Sunday, July 30, 2017

Scrum as a series of feedback cycles


  • Daily scrum: every 24 hours, within the Scrum team. Feedback on technical details.
  • Sprint review: every 1 to 3 weeks, within the product team. Feedback on requirements, features delivered, and implementation details.
  • Retro: every 1 to 3 weeks, or, better yet, on as-needed basis, within the Scrum team. Feedback on communication, processes, resources.
  • Backlog grooming: every 1-2 days or even more often, within the product team. Feedback on features delivered, technical details communicated, and user feedback.
  • Sprint planning: not a feedback cycle on anything… why is it a part of Scrum?





Sunday, July 2, 2017

A key to the kingdom


Agile talks about emergent architecture and building vertical slices of functionality. It is typically understood that all efforts must go toward creating valuable user-facing pieces, as opposed to delivering software layers that cannot be used until all other layers are in place.  Unfortunately, this approach is often taken as “all we need is the visible parts”, i.e. the parts that the user gets to see and click on, or that push the data to be displayed.
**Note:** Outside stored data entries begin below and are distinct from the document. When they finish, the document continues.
import Summits.AtomisticToContinuum.FouriersLaw.Theses.EmbeddedDrudeMourre
import Literature.MathematicalPhysics.KineticTheory.InfiniteChainSuperstableDynamics
import Literature.MathematicalPhysics.KineticTheory.InfiniteChainInvariantStates
import HarnessLib

/-!
# Line `heated-measure-thermal-exponent` of crux `EmbeddedDrudeMourre.GreenKuboContinuation`
(stmt-AtomisticToContinuum-12597): what the two modulus stubs K1, K2′ deliver WITHOUT the seam

`--supports` packaging file of the continuation lead c5 (2026-08-16), the analogue for this line of
`EmbeddedDrudeMourreGreenKuboContinuationOfTower.lean` (p108530) for the sibling line
`temperature-blind-vitali-hurwitz`.

The registered skeleton (`Cruxes/GreenKuboContinuation/Lines/heated-measure-thermal-exponent.lean`)
composes A → B → K1 → K2′ → crux, where B (`stub_seedTransfer`) is the identification SEAM (an
ARBITRARY crux witness at `T₁` must force the physical heated pair to conduct at `T₁`) and K1
(`stub_boundedThermalExponent`: ν-uniform two-sided comparability of the Abel functionals
`A_μ(ν) = ∫₀^∞ e^{-νt} C_μ(t) dt` of two heated states of ONE flow) + K2′
(`stub_thermalExponentConverges`: the ratio `A_μ(ν)/A_{μ'}(ν)` converges as `ν ↓ 0`) carry the
transport. This file isolates the seam-free content, kernel-checked:

* `tendsto_of_ratio_of_lower_bound` — the real analysis: if `A′(ν) → L′ > 0`, `A/A′ → r` and
  `m·A′ ≤ A` on `(0,1]` with `m > 0`, then `A(ν) → r·L′` with `r ≥ m > 0`;
* `heatedContinuation_of_thermalExponent` — for ONE dynamics `D` of `pinnedChain ω₂ lam β γ` with
  carrier `bmGood` and admissible heated states `μ_T` (the clauses of stub A), K1 ∧ K2′ (as
  hypotheses, verbatim the registered signatures specialised to this `D`) transport a positive
  finite Abel limit from ONE seed temperature `T₁` to EVERY `T > 0` — the heated pair's Abelian
  Green–Kubo witness at every temperature from a single conducting temperature. No corner interval,
  no arbitrary witness, no seam: this is exactly what the line proves about the canonical pair, and
  it is the retyped crux C′ (c3 `Restatement.lean`, shift-invariant witnesses on both sides)
  restricted to the heated pair, from K1 ∧ K2′ alone.

Nothing here is new mathematics; it records importably that, modulo the planner retype removing B,
the line's whole content is K1 ∧ K2′ (judged crux-sized in `Lines/heated-measure-thermal-exponent-DEAD.md`).
-/

noncomputable section

namespace Summit.AtomisticToContinuum.FouriersLaw.Theorems.GreenKuboContinuation.HeatedMeasureThermalExponent

open MeasureTheory Filter Set Topology
open Literature.MathematicalPhysics.KineticTheory.HeatConduction

/-- **One-seed transport of a positive limit along a comparable, asymptotically proportional pair.**
If `A′(ν) → L′ > 0` as `ν ↓ 0`, the ratio `A(ν)/A′(ν) → r`, and `m · A′(ν) ≤ A(ν)` for
`ν ∈ (0,1]` with `m > 0`, then `m ≤ r` and `A(ν) → r · L′` (so the limit of `A` exists, is finite
and positive). [folklore] -/
theorem tendsto_of_ratio_of_lower_bound {A A' : ℝ → ℝ} {L' r m : ℝ} (hL' : 0 < L')
    (hA' : Tendsto A' (𝓝[>] (0 : ℝ)) (𝓝 L'))
    (hr : Tendsto (fun ν : ℝ => A ν / A' ν) (𝓝[>] (0 : ℝ)) (𝓝 r))
    (hm : 0 < m) (hbound : ∀ ν : ℝ, ν ∈ Ioc (0 : ℝ) 1 → m * A' ν ≤ A ν) :
    m ≤ r ∧ 0 < r ∧ Tendsto A (𝓝[>] (0 : ℝ)) (𝓝 (r * L')) := by
  have hpos : ∀ᶠ ν : ℝ in 𝓝[>] (0 : ℝ), 0 < A' ν := hA'.eventually_const_lt hL'
  have hν : ∀ᶠ ν : ℝ in 𝓝[>] (0 : ℝ), ν ∈ Ioc (0 : ℝ) 1 := Ioc_mem_nhdsGT one_pos
  have hmr : m ≤ r := by
    refine ge_of_tendsto hr ?_
    filter_upwards [hpos, hν] with ν hp hn
    rw [le_div_iff₀ hp]
    exact hbound ν hn
  refine ⟨hmr, lt_of_lt_of_le hm hmr, ?_⟩
  refine (hr.mul hA').congr' ?_
  filter_upwards [hpos] with ν hp
  exact div_mul_cancel₀ _ hp.ne'

/-- **The heated pair conducts at every temperature as soon as it conducts at one** — the seam-free
content of line `heated-measure-thermal-exponent`. Fix `P = pinnedChain ω₂ lam β γ`, ONE dynamics
`D` with `D.carrier = P.bmGood` and, at every `T > 0`, an admissible heated state `μ T` (DLR at `T`,
shift-invariant, preserved by `D`, absolutely convergent summed current autocorrelation `C_T`,
`C_T` continuous with `|C_T| ≤ C_T(0)` — the clauses of stub A). Assume K1 (ν-uniform comparability
`m · A_{T'}(ν) ≤ A_T(ν)` on `(0,1]`, `m = m(T,T') > 0`) and K2′ (convergence of `A_T(ν)/A_{T'}(ν)` as
`ν ↓ 0`) for this `D` and these states — verbatim the registered stub signatures specialised to `D`.
If at ONE temperature `T₁ > 0` the heated pair is an Abelian Green–Kubo witness
(`T₁⁻² A_{T₁}(ν) → κ₁ > 0`), then it is one at EVERY `T > 0`. [folklore] -/
theorem heatedContinuation_of_thermalExponent :
    ∀ {ω₂ lam β γ : ℝ} (D : InfiniteChainDynamics (pinnedChain ω₂ lam β γ)) (μ : ℝ → Measure ChainConfig), (∀ T : ℝ, 0 < T → (pinnedChain ω₂ lam β γ).IsChainGibbsMeasure T (μ T) ∧ IsShiftInvariant (μ T) ∧ D.PreservesMeasure (μ T) ∧ (∀ t : ℝ, D.HasAbsConvergentCorrelation (μ T) t) ∧ Continuous (D.currentCorrelation (μ T)) ∧ ∀ t : ℝ, |D.currentCorrelation (μ T) t| ≤ D.currentCorrelation (μ T) 0) → (∀ T T' : ℝ, 0 < T → 0 < T' → ∀ μ₀ μ₀' : Measure ChainConfig, ((pinnedChain ω₂ lam β γ).IsChainGibbsMeasure T μ₀ ∧ IsShiftInvariant μ₀ ∧ D.PreservesMeasure μ₀ ∧ (∀ t : ℝ, D.HasAbsConvergentCorrelation μ₀ t) ∧ Continuous (D.currentCorrelation μ₀) ∧ ∀ t : ℝ, |D.currentCorrelation μ₀ t| ≤ D.currentCorrelation μ₀ 0) → ((pinnedChain ω₂ lam β γ).IsChainGibbsMeasure T' μ₀' ∧ IsShiftInvariant μ₀' ∧ D.PreservesMeasure μ₀' ∧ (∀ t : ℝ, D.HasAbsConvergentCorrelation μ₀' t) ∧ Continuous (D.currentCorrelation μ₀') ∧ ∀ t : ℝ, |D.currentCorrelation μ₀' t| ≤ D.currentCorrelation μ₀' 0) → ∃ m : ℝ, 0 < m ∧ ∀ ν : ℝ, ν ∈ Ioc (0 : ℝ) 1 → m * (∫ t in Ioi (0 : ℝ), Real.exp (-(ν * t)) * D.currentCorrelation μ₀' t) ≤ ∫ t in Ioi (0 : ℝ), Real.exp (-(ν * t)) * D.currentCorrelation μ₀ t) → (∀ T T' : ℝ, 0 < T → 0 < T' → ∀ μ₀ μ₀' : Measure ChainConfig, ((pinnedChain ω₂ lam β γ).IsChainGibbsMeasure T μ₀ ∧ IsShiftInvariant μ₀ ∧ D.PreservesMeasure μ₀ ∧ (∀ t : ℝ, D.HasAbsConvergentCorrelation μ₀ t) ∧ Continuous (D.currentCorrelation μ₀) ∧ ∀ t : ℝ, |D.currentCorrelation μ₀ t| ≤ D.currentCorrelation μ₀ 0) → ((pinnedChain ω₂ lam β γ).IsChainGibbsMeasure T' μ₀' ∧ IsShiftInvariant μ₀' ∧ D.PreservesMeasure μ₀' ∧ (∀ t : ℝ, D.HasAbsConvergentCorrelation μ₀' t) ∧ Continuous (D.currentCorrelation μ₀') ∧ ∀ t : ℝ, |D.currentCorrelation μ₀' t| ≤ D.currentCorrelation μ₀' 0) → ∃ r : ℝ, Tendsto (fun ν : ℝ => (∫ t in Ioi (0 : ℝ), Real.exp (-(ν * t)) * D.currentCorrelation μ₀ t) / ∫ t in Ioi (0 : ℝ), Real.exp (-(ν * t)) * D.currentCorrelation μ₀' t) (𝓝[>] (0 : ℝ)) (𝓝 r)) → ∀ {T₁ : ℝ}, 0 < T₁ → (∃ κ₁ : ℝ, 0 < κ₁ ∧ Tendsto (fun ν : ℝ => (T₁ ^ 2)⁻¹ * ∫ t in Ioi (0 : ℝ), Real.exp (-(ν * t)) * D.currentCorrelation (μ T₁) t) (𝓝[>] (0 : ℝ)) (𝓝 κ₁)) → ∀ T : ℝ, 0 < T → ∃ κ : ℝ, 0 < κ ∧ Tendsto (fun ν : ℝ => (T ^ 2)⁻¹ * ∫ t in Ioi (0 : ℝ), Real.exp (-(ν * t)) * D.currentCorrelation (μ T) t) (𝓝[>] (0 : ℝ)) (𝓝 κ) := by
  intro ω₂ lam β γ D μ hμ hK1 hK2 T₁ hT₁ hseed T hT
  obtain ⟨κ₁, hκ₁, hlim₁⟩ := hseed
  have hT₁sq : (0 : ℝ) < T₁ ^ 2 := by positivity
  -- the seed Abel functional tends to L₁ := T₁² κ₁ > 0
  have hA₁ : Tendsto (fun ν : ℝ => ∫ t in Ioi (0 : ℝ),
      Real.exp (-(ν * t)) * D.currentCorrelation (μ T₁) t) (𝓝[>] (0 : ℝ)) (𝓝 (T₁ ^ 2 * κ₁)) := by
    refine (hlim₁.const_mul (T₁ ^ 2)).congr' (Eventually.of_forall fun ν => ?_)
    simp only
    rw [← mul_assoc, mul_inv_cancel₀ hT₁sq.ne', one_mul]
  obtain ⟨m, hm, hbound⟩ := hK1 T T₁ hT hT₁ (μ T) (μ T₁) (hμ T hT) (hμ T₁ hT₁)
  obtain ⟨r, hr⟩ := hK2 T T₁ hT hT₁ (μ T) (μ T₁) (hμ T hT) (hμ T₁ hT₁)
  obtain ⟨-, hrpos, hAT⟩ :=
    tendsto_of_ratio_of_lower_bound (mul_pos hT₁sq hκ₁) hA₁ hr hm hbound
  exact ⟨(T ^ 2)⁻¹ * (r * (T₁ ^ 2 * κ₁)),
    mul_pos (inv_pos.mpr (pow_pos hT 2)) (mul_pos hrpos (mul_pos hT₁sq hκ₁)),
    hAT.const_mul ((T ^ 2)⁻¹)⟩

end Summit.AtomisticToContinuum.FouriersLaw.Theorems.GreenKuboContinuation.HeatedMeasureThermalExponent

end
When I first encountered a large DB supporting a well-used, living application with no indexes or foreign keys, I thought it was a rare oversight.  Then I encountered a few more database setups just like it, with large and heavily used tables and relationships, but neither indexes nor keys defined.  In all cases, users were complaining about slow response times, and administrators remembered more than one instance of the application becoming non-responsive under heavy load as DB requests timed out en masse.

Other developers I talked to also mentioned that they worked with reasonably large DBs that were missing indexes and foreign keys. A number of people, working in different companies on unrelated projects, mentioned that their engineering managers or software architects absolutely refused all suggestions to create even primary keys on tables “since nobody sees them anyway”. Several developers talked about applications being re-implemented, in part, because of poor response times caused by frequent timeouts of DB requests.

Vertical slices of user-visible functionality must include “the plumbing” that allows the application to handle the expected load. “Emergent architecture” is not complete without at least basic considerations of technical quality. A project cannot succeed without understanding what it takes to deliver user value in a production situation – and that typically includes multiple users working simultaneously.  Building in proper DB infrastructure is a simple example of such considerations, the work that is not visible but nevertheless valuable to the user.